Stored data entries
================
/-- **Asymptotic-rank form**: for `q ≥ 2` and every real `ρ > R̃(T)`, `ω(ℂ) ≤ log_q(4ρ³/27)`
(rank form at a power with `R(T^{⊠N₀}) ≤ ρ^{N₀}`). [cite: BurgisserClausenShokrollahi1997, Ex. 15.24(7)] -/
theorem omega_le_logb_of_asymptoticRank_weightedCw_lt (q : ℕ) (hq : 2 ≤ q)
    (T : Fin (q + 1) → Fin (q + 1) → Fin (q + 1) → ℂ) (hT0 : T ≠ 0)
    (σ₁ σ₂ σ₃ : Fin q → Fin q) (hσ₁ : Function.Injective σ₁) (hσ₂ : Function.Injective σ₂)
    (hσ₃ : Function.Injective σ₃) (s₁ s₂ s₃ : Fin q → ℂ)
    (hs₁ : ∀ x, s₁ x ≠ 0) (hs₂ : ∀ x, s₂ x ≠ 0) (hs₃ : ∀ x, s₃ x ≠ 0)
    (hT₁ : ∀ x y, T 0 x.succ y.succ = if y = σ₁ x then s₁ x else 0)
    (hT₂ : ∀ x y, T x.succ 0 y.succ = if y = σ₂ x then s₂ x else 0)
    (hT₃ : ∀ x y, T x.succ y.succ 0 = if y = σ₃ x then s₃ x else 0)
    (hsupp : ∀ i j k, T i j k ≠ 0 →
      (i = 0 ∧ j ≠ 0 ∧ k ≠ 0) ∨ (j = 0 ∧ i ≠ 0 ∧ k ≠ 0) ∨ (k = 0 ∧ i ≠ 0 ∧ j ≠ 0))
    {ρ : ℝ} (hρ : asymptoticRank T < ρ) :
    omega ℂ ≤ Real.logb q (4 * ρ ^ 3 / 27) := by
  have hq1 : (1 : ℝ) < q := by exact_mod_cast hq
  have hε : 0 < ρ - asymptoticRank T := sub_pos.2 hρ
  have hρ0 : 0 < ρ := lt_of_le_of_lt (asymptoticRank_nonneg _) hρ
  obtain ⟨N₀, hN₀, hpow⟩ := exists_tensorRank_kroneckerPow_mul_le T hε
  have hR : (tensorRank (kroneckerPow T N₀) : ℝ) ≤ ρ ^ N₀ := by
    have h := hpow 1
    rw [mul_one, add_sub_cancel] at h
    exact h
  have hR1 : (1 : ℝ) ≤ tensorRank (kroneckerPow T N₀) := by
    exact_mod_cast one_le_tensorRank_of_ne_zero (kroneckerPow_ne_zero hT0 N₀)
  have hR0 : (0 : ℝ) ≤ tensorRank (kroneckerPow T N₀) := by linarith
  have h := omega_le_logb_rank_form_weightedCw q hq T hT0 σ₁ σ₂ σ₃ hσ₁ hσ₂ hσ₃ s₁ s₂ s₃ hs₁ hs₂ hs₃
    hT₁ hT₂ hT₃ hsupp N₀ hN₀
  have hpos : (0 : ℝ) < (4 / 27) * (tensorRank (kroneckerPow T N₀) : ℝ) ^ ((3 : ℝ) / N₀) :=
    mul_pos (by norm_num) (Real.rpow_pos_of_pos (by linarith) _)
  refine h.trans (Real.logb_le_logb_of_le hq1 hpos ?_)
  have hexp : (tensorRank (kroneckerPow T N₀) : ℝ) ^ ((3 : ℝ) / N₀) ≤ ρ ^ 3 := by
    calc (tensorRank (kroneckerPow T N₀) : ℝ) ^ ((3 : ℝ) / N₀)
        ≤ (ρ ^ N₀) ^ ((3 : ℝ) / N₀) := Real.rpow_le_rpow hR0 hR (by positivity)
      _ = ρ ^ 3 := by
          have hN0 : (N₀ : ℝ) ≠ 0 := by exact_mod_cast (by omega : N₀ ≠ 0)
          rw [← Real.rpow_natCast, ← Real.rpow_mul hρ0.le, ← Real.rpow_natCast]
          congr 1
          push_cast
          field_simp
  linarith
================
Problem statement
Repeat back all entries verbatim.

Answer
/-- **Asymptotic-rank form**: for `q ≥ 2` and every real `ρ > R̃(T)`, `ω(ℂ) ≤ log_q(4ρ³/27)`
(rank form at a power with `R(T^{⊠N₀}) ≤ ρ^{N₀}`). [cite: BurgisserClausenShokrollahi1997, Ex. 15.24(7)] -/
theorem omega_le_logb_of_asymptoticRank_weightedCw_lt (q : ℕ) (hq : 2 ≤ q)
    (T : Fin (q + 1) → Fin (q + 1) → Fin (q + 1) → ℂ) (hT0 : T ≠ 0)
    (σ₁ σ₂ σ₃ : Fin q → Fin q) (hσ₁ : Function.Injective σ₁) (hσ₂ : Function.Injective σ₂)
    (hσ₃ : Function.Injective σ₃) (s₁ s₂ s₃ : Fin q → ℂ)
    (hs₁ : ∀ x, s₁ x ≠ 0) (hs₂ : ∀ x, s₂ x ≠ 0) (hs₃ : ∀ x, s₃ x ≠ 0)
    (hT₁ : ∀ x y, T 0 x.succ y.succ = if y = σ₁ x then s₁ x else 0)
    (hT₂ : ∀ x y, T x.succ 0 y.succ = if y = σ₂ x then s₂ x else 0)
    (hT₃ : ∀ x y, T x.succ y.succ 0 = if y = σ₃ x then s₃ x else 0)
    (hsupp : ∀ i j k, T i j k ≠ 0 →
      (i = 0 ∧ j ≠ 0 ∧ k ≠ 0) ∨ (j = 0 ∧ i ≠ 0 ∧ k ≠ 0) ∨ (k = 0 ∧ i ≠ 0 ∧ j ≠ 0))
    {ρ : ℝ} (hρ : asymptoticRank T < ρ) :
    omega ℂ ≤ Real.logb q (4 * ρ ^ 3 / 27) := by
  have hq1 : (1 : ℝ) < q := by exact_mod_cast hq
  have hε : 0 < ρ - asymptoticRank T := sub_pos.2 hρ
  have hρ0 : 0 < ρ := lt_of_le_of_lt (asymptoticRank_nonneg _) hρ
  obtain ⟨N₀, hN₀, hpow⟩ := exists_tensorRank_kroneckerPow_mul_le T hε
  have hR : (tensorRank (kroneckerPow T N₀) : ℝ) ≤ ρ ^ N₀ := by
    have h := hpow 1
    rw [mul_one, add_sub_cancel] at h
    exact h
  have hR1 : (1 : ℝ) ≤ tensorRank (kroneckerPow T N₀) := by
    exact_mod_cast one_le_tensorRank_of_ne_zero (kroneckerPow_ne_zero hT0 N₀)
  have hR0 : (0 : ℝ) ≤ tensorRank (kroneckerPow T N₀) := by linarith
  have h := omega_le_logb_rank_form_weightedCw q hq T hT0 σ₁ σ₂ σ₃ hσ₁ hσ₂ hσ₃ s₁ s₂ s₃ hs₁ hs₂ hs₃
    hT₁ hT₂ hT₃ hsupp N₀ hN₀
  have hpos : (0 : ℝ) < (4 / 27) * (tensorRank (kroneckerPow T N₀) : ℝ) ^ ((3 : ℝ) / N₀) :=
    mul_pos (by norm_num) (Real.rpow_pos_of_pos (by linarith) _)
  refine h.trans (Real.logb_le_logb_of_le hq1 hpos ?_)
  have hexp : (tensorRank (kroneckerPow T N₀) : ℝ) ^ ((3 : ℝ) / N₀) ≤ ρ ^ 3 := by
    calc (tensorRank (kroneckerPow T N₀) : ℝ) ^ ((3 : ℝ) / N₀)
        ≤ (ρ ^ N₀) ^ ((3 : ℝ) / N₀) := Real.rpow_le_rpow hR0 hR (by positivity)
      _ = ρ ^ 3 := by
          have hN0 : (N₀ : ℝ) ≠ 0 := by exact_mod_cast (by omega : N₀ ≠ 0)
          rw [← Real.rpow_natCast, ← Real.rpow_mul hρ0.le, ← Real.rpow_natCast]
          congr 1
          push_cast
          field_simp
  linarith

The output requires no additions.